Search code examples
mysqlcursorpythonfetchall

How to do this lookup more elegantly in Python and MySQL?


I have a bunch of files in a directory named with nameid_cityid.txt, nameid and cityid being the ids of name (integer(10)) and city (integer(10)) in mydata table.

While the following solution works, I am doing type conversions since fetchall fetches 'L' and the file name tuple of nameid, cityid are strings,..

If you can suggest a pythonic or more elegant way of doing the same, that will be awesome, for me and the communtiy!

What I am trying to achieve : Find those files from a directory that don't have a record in the database and then do something with that file, like parse/move/delete it.

MySQL table mydata :

nameid  cityid
15633   45632
2354    76894

Python :

for pdffile in os.listdir(filepath):
    cityid, nameid = pdffile.strip('.txt').split('_')[0], pdffile.strip('.txt').split('_')[1]    
    cursor.execute("select cityid, nameid from mydata")
    alreadyparsed = cursor.fetchall()
    targetvalues = ((str(cityid), str(nameid)) for cityid, nameid in alreadyparsed)
    if (int(cityid), int(nameid)) in alreadyparsed:
        print cityid, nameid, "Found"
    else:
        print cityid, nameid, "Not found"

Solution

  • I'd use a set for quick and easy testing:

    cursor.execute("select CONCAT(nameid, '_', cityid, '.txt') from mydata")
    present = set([r[0] for r in cursor])
    
    for pdffile in os.listdir(filepath):
        nameid, cityid = map(int, pdffile.rsplit('.', 1)[0].split('_'))
        print nameid, cityid,
        print "Found" if pdffile in present else "Not found"
    

    First, I've pulled the query outside of the filename loop; no point in querying the same set of rows each time.

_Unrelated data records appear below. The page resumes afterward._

import Literature.NumberTheory.LFunctions.Zhang2022.RepairGapLemma101ShortPremise
import Literature.NumberTheory.LFunctions.Zhang2022.RepairGapLemma82Premise
import Literature.NumberTheory.LFunctions.Zhang2022.Section10Lemma101MainRanges
import HarnessLib

/-!
# Zhang (2022), rescue GAP/BED (D-0124 (3)(4)): Lemma 10.1, the uniform Riesz bound and the MAIN RANGES (10.3)/(10.4)
# under the minimum premise `‖L(1,χ)‖ ≤ 𝓛⁻¹⁵` (node group 2: §10 → (10.17); GAP G-31 «main terms only E ≥ 15»)

Topic `Literature/NumberTheory/LFunctions/Zhang2022` (Landau–Siegel audit tree; verdict-neutral).
Y. Zhang, *Discrete mean estimates and the Landau–Siegel zero*, arXiv:2211.02515v1 (2022)
[Zhang2022LandauSiegel] — **an unrefereed manuscript under adjudication; nothing in this file asserts or
denies its Theorems 1–2, and nothing here is a claim about Landau–Siegel zeros. The programme SEARCHES and
TYPES; no claim about Landau–Siegel zeros, Theorems 1–2 of arXiv:2211.02515 or a repaired Margin232 until a
kernel theorem says so.**

Second of three files re-running Lemma 10.1 (tree `Section10Lemma101MainRanges`) VERBATIM under `‖L(1,χ)‖ ≤ 𝓛⁻¹⁵`:
`norm_riesz_le_pow15` (uniform `O_{c′}(𝓛²)` bound on `0 < X ≤ P`: short part = `norm_riesz_short_le_pow15`, long part = the
Lemma 8.2 core twin `Repair.Gap.sum_twist_log_sub_main_le_pow15`), `range_two_pow15` ((10.3): main term
`(500L′(1,χ)/log P)(−1 − β_j log(y/P^{0.5}))`, error `≤ 1500·C82(3+5c′)𝓛⁻¹⁵`) and `range_three_pow15` ((10.4)). SAME constants
and thresholds as the tree; the (A)-free helpers `Lemma101.params` / `betaJ_re_norm` / `setting` / `C82_nonneg` are the
tree's, cited not restated. Theorems only; no definition, no named fact; nothing about (A) itself.

## References

* Y. Zhang, arXiv:2211.02515v1 (2022), §10 Lemma 10.1, (10.3), (10.4); §8 Lemma 8.2; §5 Lemma 5.8.
  [cite: Zhang2022LandauSiegel, §10 Lemma 10.1]
-/

noncomputable section

open Complex Real

namespace Literature.NumberTheory.LFunctions.Zhang2022.Lemma101

open Literature.NumberTheory.LFunctions.Zhang2022.Skeleton
open Literature.NumberTheory.LFunctions.Zhang2022.Lemma82 (twist C82)

variable {D : ℕ} (χ : DirichletCharacter ℂ D)

/-- **Uniform Riesz bound under the minimum premise** (twin of `Lemma101.norm_riesz_le`): for `0 < X ≤ P`,
`‖Σ_{m≤X} χ(m)m^{−1−δ}log(X/m)‖ ≤ (5 + 4Kπ + 4e^{9/2}(1 + Kπ) + C82(K))𝓛²`, `‖L(1,χ)‖ ≤ 𝓛⁻¹⁵` in place of (A).
[cite: Zhang2022LandauSiegel, §10 proof of Lemma 10.1] -/
theorem norm_riesz_le_pow15 [NeZero D] (hprim : χ.IsPrimitive) {K : ℝ} (hK0 : 0 ≤ K)
    (hL : 200 + K * π ≤ Real.log D) (h15 : ‖χ.LFunction 1‖ ≤ 1 / Real.log D ^ 15)
    {δ : ℂ} (hδre : δ.re = 0) (hδ : ‖δ‖ ≤ K * π / Real.log D ^ 9)
    {X : ℝ} (hX0 : 0 < X) (hXP : X ≤ Real.exp (Real.log D ^ 9)) :
    ‖∑ m ∈ Finset.Ioc 0 ⌊X⌋₊, twist χ δ m * (Real.log (X / m) : ℂ)‖ ≤
      (5 + 4 * K * π + 4 * Real.exp (9 / 2) * (1 + K * π) + C82 K) * Real.log D ^ 2 := by
  obtain ⟨hD2, hL200, hDexp, hsqrt, hKπL⟩ := basics_of_large (D := D) hK0 hL
  have hπ := Real.pi_pos
  set L : ℝ := Real.log D with hLdef
  have hL1 : 1 ≤ L := by linarith
  have hL3 : 3 ≤ L := by linarith
  have hKπ : 0 ≤ K * π := by positivity
  have hC82 := C82_nonneg hK0
  have hE : 0 ≤ 4 * Real.exp (9 / 2) * (1 + K * π) := by positivity
  by_cases hXT : X ≤ Real.exp (L ^ (11 / 10 : ℝ))
  · refine (norm_riesz_short_le_pow15 χ hprim hK0 hL h15 hδre hδ hX0 hXT).trans ?_
    have : 0 ≤ (4 * Real.exp (9 / 2) * (1 + K * π) + C82 K) * L ^ 2 := by positivity
    nlinarith
  · have hTX : Real.exp (L ^ (11 / 10 : ℝ)) ≤ X := (not_le.mp hXT).le
    have hK4 : 4 * K * π ≤ L ^ 8 := by
      calc 4 * K * π = 4 * (K * π) := by ring
        _ ≤ 4 * L := by linarith
        _ ≤ L ^ 7 * L := by
            refine mul_le_mul_of_nonneg_right ?_ (by linarith)
            calc (4 : ℝ) ≤ 3 ^ 7 := by norm_num
              _ ≤ L ^ 7 := pow_le_pow_left₀ (by norm_num) hL3 7
        _ = L ^ 8 := by ring
    have hmain := Repair.Gap.sum_twist_log_sub_main_le_pow15 χ hprim hL3 h15 hK0 hK4 hδre hδ hTX hXP
    have hX1 : 1 ≤ X := le_trans (Real.one_le_exp (by positivity)) hTX
    have hlogX0 : 0 ≤ Real.log X := Real.log_nonneg hX1
    have hlogX : Real.log X ≤ L ^ 9 := (Real.log_le_iff_le_exp hX0).mpr hXP
    have hL' : ‖deriv χ.LFunction 1‖ ≤ 2 * Real.exp (9 / 2) * (1 + L) * L :=
      Lemma31.norm_deriv_LFunction_le_near_one χ hL3 hprim (w := 1) (by
        rw [sub_self, norm_zero]
        exact div_nonneg zero_le_one (by rw [← hLdef]; linarith))
    have hfac : ‖(1 : ℂ) + δ * (Real.log X : ℂ)‖ ≤ 1 + K * π := by
      calc ‖(1 : ℂ) + δ * (Real.log X : ℂ)‖ ≤ ‖(1 : ℂ)‖ + ‖δ * (Real.log X : ℂ)‖ := norm_add_le _ _
        _ = 1 + ‖δ‖ * Real.log X := by
            rw [norm_one, norm_mul, Complex.norm_real, Real.norm_of_nonneg hlogX0]
        _ ≤ 1 + K * π / L ^ 9 * L ^ 9 := by gcongr
        _ = 1 + K * π := by field_simp
    have hmt : ‖deriv χ.LFunction 1 * (1 + δ * (Real.log X : ℂ))‖ ≤
        4 * Real.exp (9 / 2) * (1 + K * π) * L ^ 2 := by
      rw [norm_mul]
      calc ‖deriv χ.LFunction 1‖ * ‖(1 : ℂ) + δ * (Real.log X : ℂ)‖
          ≤ (2 * Real.exp (9 / 2) * (1 + L) * L) * (1 + K * π) :=
            mul_le_mul hL' hfac (norm_nonneg _) (by positivity)
        _ ≤ (2 * Real.exp (9 / 2) * (2 * L) * L) * (1 + K * π) := by gcongr; linarith
        _ = 4 * Real.exp (9 / 2) * (1 + K * π) * L ^ 2 := by ring
    have herr : C82 K / L ^ 6 ≤ C82 K * L ^ 2 := by
      rw [div_le_iff₀ (by positivity)]
      calc C82 K = C82 K * 1 := (mul_one _).symm
        _ ≤ C82 K * (L ^ 2 * L ^ 6) :=
            mul_le_mul_of_nonneg_left (one_le_mul_of_one_le_of_one_le (one_le_pow₀ hL1)
              (one_le_pow₀ hL1)) hC82
        _ = C82 K * L ^ 2 * L ^ 6 := by ring
    calc ‖∑ m ∈ Finset.Ioc 0 ⌊X⌋₊, twist χ δ m * (Real.log (X / m) : ℂ)‖
        = ‖deriv χ.LFunction 1 * (1 + δ * (Real.log X : ℂ)) +
            ((∑ m ∈ Finset.Ioc 0 ⌊X⌋₊, twist χ δ m * (Real.log (X / m) : ℂ)) -
              deriv χ.LFunction 1 * (1 + δ * (Real.log X : ℂ)))‖ := by rw [add_sub_cancel]
      _ ≤ 4 * Real.exp (9 / 2) * (1 + K * π) * L ^ 2 + C82 K * L ^ 2 :=
          (norm_add_le _ _).trans (add_le_add hmt (hmain.trans herr))
      _ ≤ _ := by nlinarith

/-- **(10.3) under the minimum premise** (twin of `Lemma101.range_two`, same main term and error `1500·C82(3+5c′)𝓛⁻¹⁵`):
`P^{0.5} < y ≤ P^{0.502}/T`, `‖L(1,χ)‖ ≤ 𝓛⁻¹⁵` in place of (A); long pieces by the Lemma 8.2 core twin.
[cite: Zhang2022LandauSiegel, §10 Lemma 10.1 (10.3)] -/
theorem range_two_pow15 [NeZero D] (hprim : χ.IsPrimitive) {c' : ℝ} (hc' : 0 ≤ c')
    (hL : 1024 + (3 + 5 * c') * π ≤ Real.log D) (h15 : ‖χ.LFunction 1‖ ≤ 1 / Real.log D ^ 15)
    {j : ℕ} (hj : j ∈ ({1, 2, 3} : Finset ℕ)) {y : ℝ} (h1 : bigP D ^ (0.5 : ℝ) < y)
    (h2 : y ≤ bigP D ^ (0.502 : ℝ) / bigT D) :
    ‖frakv1 c' χ j y - 500 * deriv χ.LFunction 1 / Real.log (bigP D) *
        (-1 - betaJ c' D j * (Real.log (y / bigP D ^ (0.5 : ℝ)) : ℂ))‖ ≤
      1500 * C82 (3 + 5 * c') / Real.log D ^ 15 := by
  obtain ⟨hlogP, hT, hPa⟩ := params D
  obtain ⟨hL200, hL3, hP1, hδre, hδn, hK4, -⟩ := setting (D := D) hc' hL hj
  have hK0 : 0 ≤ 3 + 5 * c' := by positivity
  set L : ℝ := Real.log D with hLdef
  set β : ℂ := betaJ c' D j with hβdef
  have hL0 : 0 < L := by linarith
  have hP0 : 0 < bigP D := by linarith
  have hPa0 : ∀ a : ℝ, 0 < bigP D ^ a := fun a => Real.rpow_pos_of_pos hP0 a
  have hT0 : 0 < bigT D := by rw [hT]; exact Real.exp_pos _
  have hy0 : 0 < y := lt_trans (hPa0 _) h1
  have hy1 : 1 ≤ y := by
    refine le_trans ?_ h1.le
    rw [hPa]; exact Real.one_le_exp (by positivity)
  -- logarithms
  set ly : ℝ := Real.log y with hly
  have hly1 : 0.5 * L ^ 9 < ly := by
    have := Real.log_lt_log (hPa0 _) h1
    rwa [hPa, Real.log_exp] at this
  have hly2 : ly ≤ 0.502 * L ^ 9 - L ^ (11 / 10 : ℝ) := by
    have := Real.log_le_log hy0 h2
    rwa [Real.log_div (hPa0 _).ne' hT0.ne', hPa, Real.log_exp, hT, Real.log_exp] at this
  have hX1log : Real.log (bigP D ^ (0.504 : ℝ) / y) = 0.504 * L ^ 9 - ly := by
    rw [Real.log_div (hPa0 _).ne' hy0.ne', hPa, Real.log_exp]
  have hX2log : Real.log (bigP D ^ (0.502 : ℝ) / y) = 0.502 * L ^ 9 - ly := by
    rw [Real.log_div (hPa0 _).ne' hy0.ne', hPa, Real.log_exp]
  have hylog : Real.log (y / bigP D ^ (0.5 : ℝ)) = ly - 0.5 * L ^ 9 := by
    rw [Real.log_div hy0.ne' (hPa0 _).ne', hPa, Real.log_exp]
  have hX10 : 0 < bigP D ^ (0.504 : ℝ) / y := by positivity
  have hX20 : 0 < bigP D ^ (0.502 : ℝ) / y := by positivity
  -- the long pieces
  have hL90 : 0 < L ^ 9 := pow_pos hL0 9
  have hA1 := Repair.Gap.sum_twist_log_sub_main_le_pow15 χ hprim hL3 h15 hK0 hK4 hδre hδn
    (x := bigP D ^ (0.504 : ℝ) / y)
    ((Real.le_log_iff_exp_le hX10).mp (by rw [hX1log, ← hLdef]; linarith))
    ((Real.log_le_iff_le_exp hX10).mp (by rw [hX1log, ← hLdef]; linarith))
  have hA2 := Repair.Gap.sum_twist_log_sub_main_le_pow15 χ hprim hL3 h15 hK0 hK4 hδre hδn
    (x := bigP D ^ (0.502 : ℝ) / y)
    ((Real.le_log_iff_exp_le hX20).mp (by rw [hX2log, ← hLdef]; linarith))
    ((Real.log_le_iff_le_exp hX20).mp (by rw [hX2log, ← hLdef]; linarith))
  -- the empty piece
  have hX3 : ⌊bigP D ^ (0.5 : ℝ) / y⌋₊ = 0 :=
    Nat.floor_eq_zero.mpr (by rw [div_lt_one hy0]; exact h1)
  rw [frakv1_eq χ c' j hy1 hP1, hX3, Finset.Ioc_self, Finset.sum_empty, add_zero]
  -- algebra of the main terms
  set A1 := ∑ m ∈ Finset.Ioc 0 ⌊bigP D ^ (0.504 : ℝ) / y⌋₊, twist χ (-β) m *
    (Real.log (bigP D ^ (0.504 : ℝ) / y / m) : ℂ) with hA1def
  set A2 := ∑ m ∈ Finset.Ioc 0 ⌊bigP D ^ (0.502 : ℝ) / y⌋₊, twist χ (-β) m *
    (Real.log (bigP D ^ (0.502 : ℝ) / y / m) : ℂ) with hA2def
  set m1 : ℂ := deriv χ.LFunction 1 * (1 + -β * (Real.log (bigP D ^ (0.504 : ℝ) / y) : ℂ))
    with hm1
  set m2 : ℂ := deriv χ.LFunction 1 * (1 + -β * (Real.log (bigP D ^ (0.502 : ℝ) / y) : ℂ))
    with hm2
  have e : ((500 / Real.log (bigP D) : ℝ) : ℂ) * (A1 - 2 * A2) -
      500 * deriv χ.LFunction 1 / Real.log (bigP D) *
        (-1 - β * (Real.log (y / bigP D ^ (0.5 : ℝ)) : ℂ)) =
      ((500 / Real.log (bigP D) : ℝ) : ℂ) * ((A1 - m1) - 2 * (A2 - m2)) := by
    rw [hm1, hm2, hX1log, hX2log, hylog, hlogP]
    push_cast
    ring
  rw [e, norm_mul, Complex.norm_real, Real.norm_of_nonneg (by rw [hlogP]; positivity), hlogP]
  calc 500 / L ^ 9 * ‖(A1 - m1) - 2 * (A2 - m2)‖
      ≤ 500 / L ^ 9 * (C82 (3 + 5 * c') / L ^ 6 + 2 * (C82 (3 + 5 * c') / L ^ 6)) := by
        refine mul_le_mul_of_nonneg_left ?_ (by positivity)
        refine (norm_sub_le _ _).trans (add_le_add hA1 ?_)
        rw [norm_mul, Complex.norm_two]
        exact mul_le_mul_of_nonneg_left hA2 zero_le_two
    _ = 1500 * C82 (3 + 5 * c') / L ^ 15 := by
        rw [show C82 (3 + 5 * c') / L ^ 6 + 2 * (C82 (3 + 5 * c') / L ^ 6) =
          3 * C82 (3 + 5 * c') / L ^ 6 by ring, div_mul_div_comm, ← pow_add]
        ring

/-- **(10.4) under the minimum premise** (twin of `Lemma101.range_three`): `P^{0.502} < y ≤ P^{0.504}/T`,
`‖L(1,χ)‖ ≤ 𝓛⁻¹⁵` in place of (A). [cite: Zhang2022LandauSiegel, §10 Lemma 10.1 (10.4)] -/
theorem range_three_pow15 [NeZero D] (hprim : χ.IsPrimitive) {c' : ℝ} (hc' : 0 ≤ c')
    (hL : 1024 + (3 + 5 * c') * π ≤ Real.log D) (h15 : ‖χ.LFunction 1‖ ≤ 1 / Real.log D ^ 15)
    {j : ℕ} (hj : j ∈ ({1, 2, 3} : Finset ℕ)) {y : ℝ} (h1 : bigP D ^ (0.502 : ℝ) < y)
    (h2 : y ≤ bigP D ^ (0.504 : ℝ) / bigT D) :
    ‖frakv1 c' χ j y - 500 * deriv χ.LFunction 1 / Real.log (bigP D) *
        (1 - betaJ c' D j * (Real.log (bigP D ^ (0.504 : ℝ) / y) : ℂ))‖ ≤
      500 * C82 (3 + 5 * c') / Real.log D ^ 15 := by
  obtain ⟨hlogP, hT, hPa⟩ := params D
  obtain ⟨hL200, hL3, hP1, hδre, hδn, hK4, -⟩ := setting (D := D) hc' hL hj
  have hK0 : 0 ≤ 3 + 5 * c' := by positivity
  set L : ℝ := Real.log D with hLdef
  set β : ℂ := betaJ c' D j with hβdef
  have hL0 : 0 < L := by linarith
  have hP0 : 0 < bigP D := by linarith
  have hPa0 : ∀ a : ℝ, 0 < bigP D ^ a := fun a => Real.rpow_pos_of_pos hP0 a
  have hT0 : 0 < bigT D := by rw [hT]; exact Real.exp_pos _
  have hy0 : 0 < y := lt_trans (hPa0 _) h1
  have hy1 : 1 ≤ y := by
    refine le_trans ?_ h1.le
    rw [hPa]; exact Real.one_le_exp (by positivity)
  set ly : ℝ := Real.log y with hly
  have hly1 : 0.502 * L ^ 9 < ly := by
    have := Real.log_lt_log (hPa0 _) h1
    rwa [hPa, Real.log_exp] at this
  have hly2 : ly ≤ 0.504 * L ^ 9 - L ^ (11 / 10 : ℝ) := by
    have := Real.log_le_log hy0 h2
    rwa [Real.log_div (hPa0 _).ne' hT0.ne', hPa, Real.log_exp, hT, Real.log_exp] at this
  have hX1log : Real.log (bigP D ^ (0.504 : ℝ) / y) = 0.504 * L ^ 9 - ly := by
    rw [Real.log_div (hPa0 _).ne' hy0.ne', hPa, Real.log_exp]
  have hX10 : 0 < bigP D ^ (0.504 : ℝ) / y := by positivity
  have hL90 : 0 < L ^ 9 := pow_pos hL0 9
  have hA1 := Repair.Gap.sum_twist_log_sub_main_le_pow15 χ hprim hL3 h15 hK0 hK4 hδre hδn
    (x := bigP D ^ (0.504 : ℝ) / y)
    ((Real.le_log_iff_exp_le hX10).mp (by rw [hX1log, ← hLdef]; linarith))
    ((Real.log_le_iff_le_exp hX10).mp (by rw [hX1log, ← hLdef]; linarith))
  -- the empty pieces
  have h05 : bigP D ^ (0.5 : ℝ) < y := by
    refine lt_trans ?_ h1
    rw [hPa, hPa]; exact Real.exp_lt_exp.mpr (by nlinarith [pow_pos hL0 9])
  have hX2 : ⌊bigP D ^ (0.502 : ℝ) / y⌋₊ = 0 :=
    Nat.floor_eq_zero.mpr (by rw [div_lt_one hy0]; exact h1)
  have hX3 : ⌊bigP D ^ (0.5 : ℝ) / y⌋₊ = 0 :=
    Nat.floor_eq_zero.mpr (by rw [div_lt_one hy0]; exact h05)
  rw [frakv1_eq χ c' j hy1 hP1, hX2, hX3, Finset.Ioc_self, Finset.sum_empty, Finset.sum_empty,
    mul_zero, sub_zero, add_zero]
  set A1 := ∑ m ∈ Finset.Ioc 0 ⌊bigP D ^ (0.504 : ℝ) / y⌋₊, twist χ (-β) m *
    (Real.log (bigP D ^ (0.504 : ℝ) / y / m) : ℂ) with hA1def
  set m1 : ℂ := deriv χ.LFunction 1 * (1 + -β * (Real.log (bigP D ^ (0.504 : ℝ) / y) : ℂ))
    with hm1
  have e : ((500 / Real.log (bigP D) : ℝ) : ℂ) * A1 -
      500 * deriv χ.LFunction 1 / Real.log (bigP D) *
        (1 - β * (Real.log (bigP D ^ (0.504 : ℝ) / y) : ℂ)) =
      ((500 / Real.log (bigP D) : ℝ) : ℂ) * (A1 - m1) := by
    rw [hm1]
    push_cast
    ring
  rw [e, norm_mul, Complex.norm_real, Real.norm_of_nonneg (by rw [hlogP]; positivity), hlogP]
  calc 500 / L ^ 9 * ‖A1 - m1‖ ≤ 500 / L ^ 9 * (C82 (3 + 5 * c') / L ^ 6) :=
        mul_le_mul_of_nonneg_left hA1 (by positivity)
    _ = 500 * C82 (3 + 5 * c') / L ^ 15 := by
        rw [div_mul_div_comm, ← pow_add]

end Literature.NumberTheory.LFunctions.Zhang2022.Lemma101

    Secondly, I'll let MySQL generate filenames for me using CONCAT for ease of collecting the information into a set.

    Thirdly, because we now have a set of filenames, testing each individual filename against the set is a simple pdffile in present test.

    And finally, I've simplified your filename splitting logic to one line.

    Now, if all you want is a set of filenames that are not present yet in the database (rather than enumerate which ones are and which ones are not), just use a set operation:

    cursor.execute("select CONCAT(nameid, '_', cityid, '.txt') from mydata")
    present = set([r[0] for r in cursor])
    
    for pdffile in (set(os.listdir(filepath)) - present):
        nameid, cityid = map(int, pdffile.rsplit('.', 1)[0].split('_'))
        print nameid, cityid, "Found"
    

    Here we use the .difference operation (with the - operator) to remove all the filenames for which there are already rows in the database, in one simple operation.